Patient leaflet - Azarga
1. What AZARGA is and what it is used for
AZARGA contains two active substances, brinzolamide and timolol, which work together to reduce pressure within the eye.
AZARGA is used to treat high pressure in the eyes, also called glaucoma or ocular hypertension, in adult patients that are more than 18 years of age and in whom high pressure in the eyes cannot be controlled effectively by one medicine alone.
2. What you need to know before you use AZARGA
Do not use AZARGA
- If you are allergic to brinzolamide, medicines called sulphonamides (examples include
medicines used to treat diabetes, infections and also diuretics (water tablets)), timolol, betablockers (medicines used to lower blood pressure or to treat heart disease) or any of the other ingredients of this medicine (listed in section 6).
- If you have now or have had in the past respiratory problems such as asthma, severe long lasting
obstructive bronchitis (severe lung condition which may cause wheezing, difficulty in breathing and/or long standing cough) or other types of breathing problems.
- If you have severe hay fever
- If you have a slow heart beat, heart failure or disorders of heart rhythm (irregular heartbeats).
- If you have too much acidity in your blood (a condition called hyperchloraemic acidosis).
- If you have severe kidney problems.
Warnings and precautions
Only use AZARGA for dropping in your eye(s).
If signs of serious reactions or hypersensitivity occur, discontinue the use of this product and talk to your doctor.

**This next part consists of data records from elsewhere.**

import Literature.AnabelianGeometry.SemiGraphs.CoverticialAssembly
import Literature.AnabelianGeometry.SemiGraphs.CoverticialEdgeDescent
import HarnessLib

/-!
# [SemiAnbd] Proposition 2.6 (Commensurability) and Corollary 2.7 (iii) — discharged

Mochizuki, *Semi-graphs of anabelioids*, Publ. RIMS **42** (2006), Proposition 2.6, author's
manuscript pp. 28–29 [cite: MochizukiSemiAnbd2006, Prop. 2.6 pp.28-29]: abc-iut-L3-t1's named fact
`proposition_2_6` (`Coverticial.lean`) holds.  Assembly (`CoverticialAssembly.lean`,
`proposition_2_6_of_edgeCase`) of the elevated-vertex case (`CoverticialVertexCase.lean`) and the
sub-coverticial-edge case (`CoverticialEdgeDescent.lean`, which consumes only the LOCAL conjunct
`Hom.IsFiniteEtaleCoveringOf` of the covering exhibiting the coverticial pair).  With abc-iut-L3-t1's
`corollary_2_7_iii_of_proposition_2_6` (`CoverticialProofs.lean`, "a formal consequence of
Proposition 2.6", p. 30) the named fact `corollary_2_7_iii` follows.  Proof-only (abc-iut-L6-t18,
sub-node P26-R).  Nothing here takes a side on [IUTchIII] Cor. 3.12.
-/

namespace Literature.AnabelianGeometry.SemiGraphs

open CategoryTheory CategoryTheory.PreGaloisCategory
open scoped Pointwise

universe v₁ u₁ u

namespace SemiGraphOfAnabelioids

/-- **[SemiAnbd] Proposition 2.6 (Commensurability)** holds as typed: for a connected quasi-coherent
graph of anabelioids `𝒢`, connected subgraphs `ℍ`, `𝕂` and a constituent of `ℍ ∖ 𝕂` which is an
elevated vertex or a sub-coverticial edge, `Π_ℍ ∩ g Π_𝕂 g⁻¹` has infinite index in `Π_ℍ` for every
`g ∈ Π_𝒢`; in particular no conjugate of `Π_ℍ` is commensurable to a conjugate of `Π_𝕂`.
[cite: MochizukiSemiAnbd2006, Prop. 2.6 pp.28-29] -/
theorem proposition_2_6_holds : proposition_2_6.{v₁, u₁, u} :=
  proposition_2_6_of_edgeCase
    fun 𝒢 _ _ _ H K hH _ hHg _ e heH heK he w F _ w' F' _ α g => by
      obtain ⟨-, 𝒢', φ, ⟨A, hloc, -, -, -⟩, e₁, e₂, hne, hcov, he₁, he₂⟩ := he
      exact 𝒢.relIndex_conj_piK_piH_eq_zero_of_isFiniteEtaleCoveringOf φ A hloc hne hcov he₁ he₂
        H K hH hHg heH heK w F w' F' α g

/-- **[SemiAnbd] Corollary 2.7 (iii)** holds as typed ("a formal consequence of Proposition 2.6",
proof of Cor. 2.7, last line, p. 30): connected subgraphs `ℍ`, `𝕂` all of whose constituents are
elevated vertices / sub-coverticial edges and whose groups `Π_ℍ`, `Π_𝕂` have commensurable conjugates
coincide. [cite: MochizukiSemiAnbd2006, Cor. 2.7(iii) p.30] -/
theorem corollary_2_7_iii_holds : corollary_2_7_iii.{v₁, u₁, u} :=
  corollary_2_7_iii_of_proposition_2_6 proposition_2_6_holds

end SemiGraphOfAnabelioids

end Literature.AnabelianGeometry.SemiGraphs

- Talk to your doctor or pharmacist before using AZARGA if you have or have had in the past: coronary heart disease (symptoms can include chest pain or tightness, breathlessness or
choking), heart failure, low blood pressure
- disturbances of heart rate such as slow heart beat
- breathing problems, asthma or chronic obstructive pulmonary disease
- poor blood circulation disease (such as Raynaud’s disease or Raynaud’s syndrome)
- diabetes as timolol may mask signs and symptoms of low blood sugar
- overactivity of the thyroid gland as timolol may mask signs and symptoms of thyroid disease
- muscular weakness (myasthenia gravis)
- tell your doctor before you have an operation that you are using AZARGA as timolol may change effects of some medicines used during anaesthesia.
- if you have a history of atopy (a tendency to develop an allergic reaction) and severe allergic
reactions you may be more sensitive to developing an allergic reaction whilst using AZARGA and adrenaline may not be as effective to treat an allergic reaction. When receiving any other treatment please tell the doctor or nurse that you are taking AZARGA.
- if you have liver problems.
- if you have dry eyes or cornea problems.
- if you have problems with your kidneys.
Children and adolescents
AZARGA is not recommended for children and adolescents under 18 years.
Other medicines and AZARGA
Tell your doctor or pharmacist if you are using, have recently used or might use any other medicines.
AZARGA can affect, or be affected by, other medicines you are taking, including other eye drops for the treatment of glaucoma. Tell your doctor if you are taking or intent to take medicines to lower blood pressure like parasympathomimetics and guanetidine, or other heart medicines including quinidine (used to treat heart conditions and some types of malaria), amiodarone or other medicines to treat heart rhythm disorders and glycosides to treat heart insufficiency. Also tell your doctor if you are taking or intend to take medicines to treat diabetes, or to treat gastric ulcers, antifungal, antiviral or antibiotic medicines, or antidepressants such as fluoxetine and paroxetine.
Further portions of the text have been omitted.